TASK TO CARRY OUT
Using the data that follows, return exactly the lines from the one that contains "have ha_ne : ∀ p, a p ≠ 0 := by" through the one that contains "-- the row maps", ends included.

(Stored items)
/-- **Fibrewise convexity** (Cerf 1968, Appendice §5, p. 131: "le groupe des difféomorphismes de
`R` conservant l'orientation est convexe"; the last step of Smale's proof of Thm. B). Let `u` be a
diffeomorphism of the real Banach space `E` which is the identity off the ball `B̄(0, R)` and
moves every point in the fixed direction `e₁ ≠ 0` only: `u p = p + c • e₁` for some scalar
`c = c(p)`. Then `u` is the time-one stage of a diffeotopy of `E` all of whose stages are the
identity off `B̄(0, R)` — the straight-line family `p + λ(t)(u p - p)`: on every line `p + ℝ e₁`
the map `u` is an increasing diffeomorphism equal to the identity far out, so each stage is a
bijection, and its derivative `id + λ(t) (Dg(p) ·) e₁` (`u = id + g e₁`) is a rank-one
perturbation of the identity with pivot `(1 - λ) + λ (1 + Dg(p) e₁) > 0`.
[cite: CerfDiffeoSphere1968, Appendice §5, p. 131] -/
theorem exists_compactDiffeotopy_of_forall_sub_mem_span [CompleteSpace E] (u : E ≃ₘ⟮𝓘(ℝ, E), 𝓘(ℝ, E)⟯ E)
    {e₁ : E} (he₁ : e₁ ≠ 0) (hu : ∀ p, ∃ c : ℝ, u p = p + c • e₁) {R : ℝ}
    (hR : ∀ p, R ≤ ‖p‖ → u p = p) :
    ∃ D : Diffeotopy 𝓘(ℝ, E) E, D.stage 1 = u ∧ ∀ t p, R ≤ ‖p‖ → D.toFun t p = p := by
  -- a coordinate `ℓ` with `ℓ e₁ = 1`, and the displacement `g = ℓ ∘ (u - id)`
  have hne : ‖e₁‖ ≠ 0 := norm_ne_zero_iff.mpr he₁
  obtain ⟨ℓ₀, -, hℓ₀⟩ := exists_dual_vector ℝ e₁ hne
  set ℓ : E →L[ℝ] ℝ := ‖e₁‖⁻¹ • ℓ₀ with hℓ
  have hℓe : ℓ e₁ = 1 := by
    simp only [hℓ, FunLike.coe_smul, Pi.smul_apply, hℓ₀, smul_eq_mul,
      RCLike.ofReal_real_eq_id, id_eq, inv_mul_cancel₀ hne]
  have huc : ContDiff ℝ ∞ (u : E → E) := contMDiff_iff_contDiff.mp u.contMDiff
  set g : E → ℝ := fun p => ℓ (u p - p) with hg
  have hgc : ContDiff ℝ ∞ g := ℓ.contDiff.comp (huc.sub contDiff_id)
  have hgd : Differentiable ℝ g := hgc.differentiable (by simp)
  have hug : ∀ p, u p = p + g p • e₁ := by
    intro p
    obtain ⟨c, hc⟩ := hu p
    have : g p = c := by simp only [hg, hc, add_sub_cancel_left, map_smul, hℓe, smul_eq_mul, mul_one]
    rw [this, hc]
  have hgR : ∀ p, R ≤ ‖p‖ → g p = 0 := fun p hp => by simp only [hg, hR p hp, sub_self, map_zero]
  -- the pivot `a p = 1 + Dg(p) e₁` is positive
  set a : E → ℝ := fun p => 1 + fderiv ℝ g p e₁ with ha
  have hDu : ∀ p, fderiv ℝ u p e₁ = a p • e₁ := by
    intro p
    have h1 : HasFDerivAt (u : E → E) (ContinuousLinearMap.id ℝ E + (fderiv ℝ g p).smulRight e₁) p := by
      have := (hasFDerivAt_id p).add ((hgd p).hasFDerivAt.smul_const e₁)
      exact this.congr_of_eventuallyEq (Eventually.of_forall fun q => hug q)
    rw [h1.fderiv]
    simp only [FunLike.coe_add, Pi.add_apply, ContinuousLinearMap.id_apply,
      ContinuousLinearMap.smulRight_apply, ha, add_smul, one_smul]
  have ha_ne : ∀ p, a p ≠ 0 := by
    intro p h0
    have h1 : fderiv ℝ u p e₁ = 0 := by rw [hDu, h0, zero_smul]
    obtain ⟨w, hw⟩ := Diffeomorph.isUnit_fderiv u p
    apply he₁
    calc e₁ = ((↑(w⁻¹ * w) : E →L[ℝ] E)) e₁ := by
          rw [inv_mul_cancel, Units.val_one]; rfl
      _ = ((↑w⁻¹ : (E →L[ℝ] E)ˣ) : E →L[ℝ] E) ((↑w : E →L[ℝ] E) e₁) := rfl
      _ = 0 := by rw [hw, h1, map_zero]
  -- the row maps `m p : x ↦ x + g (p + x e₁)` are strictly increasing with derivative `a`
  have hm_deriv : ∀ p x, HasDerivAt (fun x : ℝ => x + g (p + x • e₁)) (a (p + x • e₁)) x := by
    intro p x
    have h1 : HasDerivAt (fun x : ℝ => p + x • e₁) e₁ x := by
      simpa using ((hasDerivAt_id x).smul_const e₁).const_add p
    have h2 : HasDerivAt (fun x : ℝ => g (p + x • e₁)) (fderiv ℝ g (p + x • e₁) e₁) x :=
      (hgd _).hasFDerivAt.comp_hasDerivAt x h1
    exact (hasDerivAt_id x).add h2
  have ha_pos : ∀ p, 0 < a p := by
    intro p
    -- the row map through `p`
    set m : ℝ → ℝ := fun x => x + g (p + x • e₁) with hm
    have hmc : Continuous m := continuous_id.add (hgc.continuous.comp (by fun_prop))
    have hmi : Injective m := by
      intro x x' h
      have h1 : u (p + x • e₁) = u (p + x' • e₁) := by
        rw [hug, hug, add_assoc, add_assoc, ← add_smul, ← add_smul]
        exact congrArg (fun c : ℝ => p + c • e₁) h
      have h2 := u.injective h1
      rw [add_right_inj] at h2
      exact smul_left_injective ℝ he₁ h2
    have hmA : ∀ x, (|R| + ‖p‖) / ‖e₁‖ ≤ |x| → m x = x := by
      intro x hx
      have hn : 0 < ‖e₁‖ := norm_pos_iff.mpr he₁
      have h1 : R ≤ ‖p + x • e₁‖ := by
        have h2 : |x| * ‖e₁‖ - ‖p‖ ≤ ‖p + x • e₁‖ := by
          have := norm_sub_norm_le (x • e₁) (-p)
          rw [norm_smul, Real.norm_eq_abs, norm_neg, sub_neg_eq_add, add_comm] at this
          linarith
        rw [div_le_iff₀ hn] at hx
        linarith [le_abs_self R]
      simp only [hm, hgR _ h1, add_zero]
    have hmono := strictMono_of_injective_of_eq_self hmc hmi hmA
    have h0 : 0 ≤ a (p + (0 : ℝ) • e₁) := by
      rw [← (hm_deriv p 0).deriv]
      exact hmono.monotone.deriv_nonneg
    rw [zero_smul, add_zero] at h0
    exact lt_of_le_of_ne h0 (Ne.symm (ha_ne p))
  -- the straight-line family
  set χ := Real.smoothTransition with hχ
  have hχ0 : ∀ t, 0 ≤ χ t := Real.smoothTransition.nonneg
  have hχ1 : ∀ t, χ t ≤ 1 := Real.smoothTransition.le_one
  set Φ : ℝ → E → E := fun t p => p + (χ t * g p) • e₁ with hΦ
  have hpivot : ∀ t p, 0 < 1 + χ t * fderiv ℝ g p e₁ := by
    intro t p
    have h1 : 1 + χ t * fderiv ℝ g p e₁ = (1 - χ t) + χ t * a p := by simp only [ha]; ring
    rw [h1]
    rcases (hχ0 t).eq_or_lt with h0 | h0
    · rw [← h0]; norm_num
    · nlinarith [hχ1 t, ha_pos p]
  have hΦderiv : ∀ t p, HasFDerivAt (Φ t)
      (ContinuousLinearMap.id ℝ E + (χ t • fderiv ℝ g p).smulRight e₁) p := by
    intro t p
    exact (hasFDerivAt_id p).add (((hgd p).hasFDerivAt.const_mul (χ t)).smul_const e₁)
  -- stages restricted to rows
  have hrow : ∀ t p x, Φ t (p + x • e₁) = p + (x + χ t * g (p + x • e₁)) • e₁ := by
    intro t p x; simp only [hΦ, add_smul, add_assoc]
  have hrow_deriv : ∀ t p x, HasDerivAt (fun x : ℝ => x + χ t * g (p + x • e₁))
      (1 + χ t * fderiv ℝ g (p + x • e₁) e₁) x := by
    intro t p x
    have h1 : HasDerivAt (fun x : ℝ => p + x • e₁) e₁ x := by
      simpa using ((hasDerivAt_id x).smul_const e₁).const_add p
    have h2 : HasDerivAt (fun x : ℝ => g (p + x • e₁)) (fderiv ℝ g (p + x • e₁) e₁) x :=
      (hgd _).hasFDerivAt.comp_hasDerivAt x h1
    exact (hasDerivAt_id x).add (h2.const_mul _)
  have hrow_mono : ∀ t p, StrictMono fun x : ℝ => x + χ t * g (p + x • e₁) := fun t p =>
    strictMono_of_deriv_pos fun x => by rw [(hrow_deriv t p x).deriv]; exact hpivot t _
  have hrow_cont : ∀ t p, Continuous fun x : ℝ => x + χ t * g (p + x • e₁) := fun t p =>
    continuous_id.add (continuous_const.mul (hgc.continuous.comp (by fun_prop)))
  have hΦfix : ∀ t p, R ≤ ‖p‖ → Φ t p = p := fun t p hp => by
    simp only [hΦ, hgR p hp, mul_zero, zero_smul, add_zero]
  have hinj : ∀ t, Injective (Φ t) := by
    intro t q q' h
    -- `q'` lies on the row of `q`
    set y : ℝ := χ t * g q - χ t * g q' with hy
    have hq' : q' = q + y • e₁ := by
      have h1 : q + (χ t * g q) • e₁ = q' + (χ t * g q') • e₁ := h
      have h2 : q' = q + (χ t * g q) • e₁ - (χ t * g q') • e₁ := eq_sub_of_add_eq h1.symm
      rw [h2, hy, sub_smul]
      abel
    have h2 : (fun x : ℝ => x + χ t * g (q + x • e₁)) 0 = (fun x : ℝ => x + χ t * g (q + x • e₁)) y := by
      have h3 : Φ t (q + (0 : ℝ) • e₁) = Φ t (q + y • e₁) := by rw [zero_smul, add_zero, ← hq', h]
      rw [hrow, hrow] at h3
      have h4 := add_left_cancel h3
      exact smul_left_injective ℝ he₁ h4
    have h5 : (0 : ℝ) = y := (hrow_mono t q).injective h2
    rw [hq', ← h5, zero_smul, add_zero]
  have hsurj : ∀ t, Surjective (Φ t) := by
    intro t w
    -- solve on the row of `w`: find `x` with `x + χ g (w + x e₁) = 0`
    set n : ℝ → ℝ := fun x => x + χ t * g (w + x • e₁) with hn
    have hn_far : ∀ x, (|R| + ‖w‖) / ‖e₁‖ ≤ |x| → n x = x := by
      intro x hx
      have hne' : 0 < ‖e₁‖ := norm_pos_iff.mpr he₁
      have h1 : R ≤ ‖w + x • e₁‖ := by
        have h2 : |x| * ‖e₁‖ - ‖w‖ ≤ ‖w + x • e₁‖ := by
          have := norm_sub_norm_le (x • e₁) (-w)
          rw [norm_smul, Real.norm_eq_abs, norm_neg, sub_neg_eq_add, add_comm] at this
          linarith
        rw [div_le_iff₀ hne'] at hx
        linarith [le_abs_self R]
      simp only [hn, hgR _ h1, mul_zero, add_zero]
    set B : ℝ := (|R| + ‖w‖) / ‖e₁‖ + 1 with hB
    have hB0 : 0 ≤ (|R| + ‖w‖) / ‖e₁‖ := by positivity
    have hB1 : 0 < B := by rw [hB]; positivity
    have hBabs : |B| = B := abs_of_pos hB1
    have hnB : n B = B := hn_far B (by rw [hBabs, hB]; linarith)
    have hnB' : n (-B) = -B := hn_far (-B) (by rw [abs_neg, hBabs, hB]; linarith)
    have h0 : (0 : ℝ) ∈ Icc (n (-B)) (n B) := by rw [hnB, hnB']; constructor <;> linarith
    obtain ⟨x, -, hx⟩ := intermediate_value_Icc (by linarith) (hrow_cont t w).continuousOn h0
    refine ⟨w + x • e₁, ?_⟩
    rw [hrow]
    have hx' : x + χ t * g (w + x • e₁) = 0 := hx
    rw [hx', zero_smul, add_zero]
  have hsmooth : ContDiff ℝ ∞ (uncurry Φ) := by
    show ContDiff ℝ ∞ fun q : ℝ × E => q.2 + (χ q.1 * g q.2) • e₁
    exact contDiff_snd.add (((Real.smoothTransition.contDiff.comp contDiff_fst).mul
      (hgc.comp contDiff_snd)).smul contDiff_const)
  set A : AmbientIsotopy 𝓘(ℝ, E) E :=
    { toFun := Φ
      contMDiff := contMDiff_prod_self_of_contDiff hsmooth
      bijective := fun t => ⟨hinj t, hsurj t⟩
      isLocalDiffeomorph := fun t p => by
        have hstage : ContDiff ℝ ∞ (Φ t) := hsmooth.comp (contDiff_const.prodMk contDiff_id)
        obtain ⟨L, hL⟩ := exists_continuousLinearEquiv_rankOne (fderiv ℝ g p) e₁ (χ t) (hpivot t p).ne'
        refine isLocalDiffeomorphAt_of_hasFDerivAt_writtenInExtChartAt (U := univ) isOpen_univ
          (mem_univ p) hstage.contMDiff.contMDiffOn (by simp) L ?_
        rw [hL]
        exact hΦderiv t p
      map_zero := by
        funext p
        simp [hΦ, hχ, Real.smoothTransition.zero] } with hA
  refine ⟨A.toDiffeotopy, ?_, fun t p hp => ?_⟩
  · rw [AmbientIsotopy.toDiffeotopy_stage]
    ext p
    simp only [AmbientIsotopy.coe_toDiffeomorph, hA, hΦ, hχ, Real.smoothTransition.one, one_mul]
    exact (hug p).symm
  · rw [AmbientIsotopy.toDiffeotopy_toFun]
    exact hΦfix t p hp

COMPLETED TASK
  have ha_ne : ∀ p, a p ≠ 0 := by
    intro p h0
    have h1 : fderiv ℝ u p e₁ = 0 := by rw [hDu, h0, zero_smul]
    obtain ⟨w, hw⟩ := Diffeomorph.isUnit_fderiv u p
    apply he₁
    calc e₁ = ((↑(w⁻¹ * w) : E →L[ℝ] E)) e₁ := by
          rw [inv_mul_cancel, Units.val_one]; rfl
      _ = ((↑w⁻¹ : (E →L[ℝ] E)ˣ) : E →L[ℝ] E) ((↑w : E →L[ℝ] E) e₁) := rfl
      _ = 0 := by rw [hw, h1, map_zero]
  -- the row maps `m p : x ↦ x + g (p + x e₁)` are strictly increasing with derivative `a`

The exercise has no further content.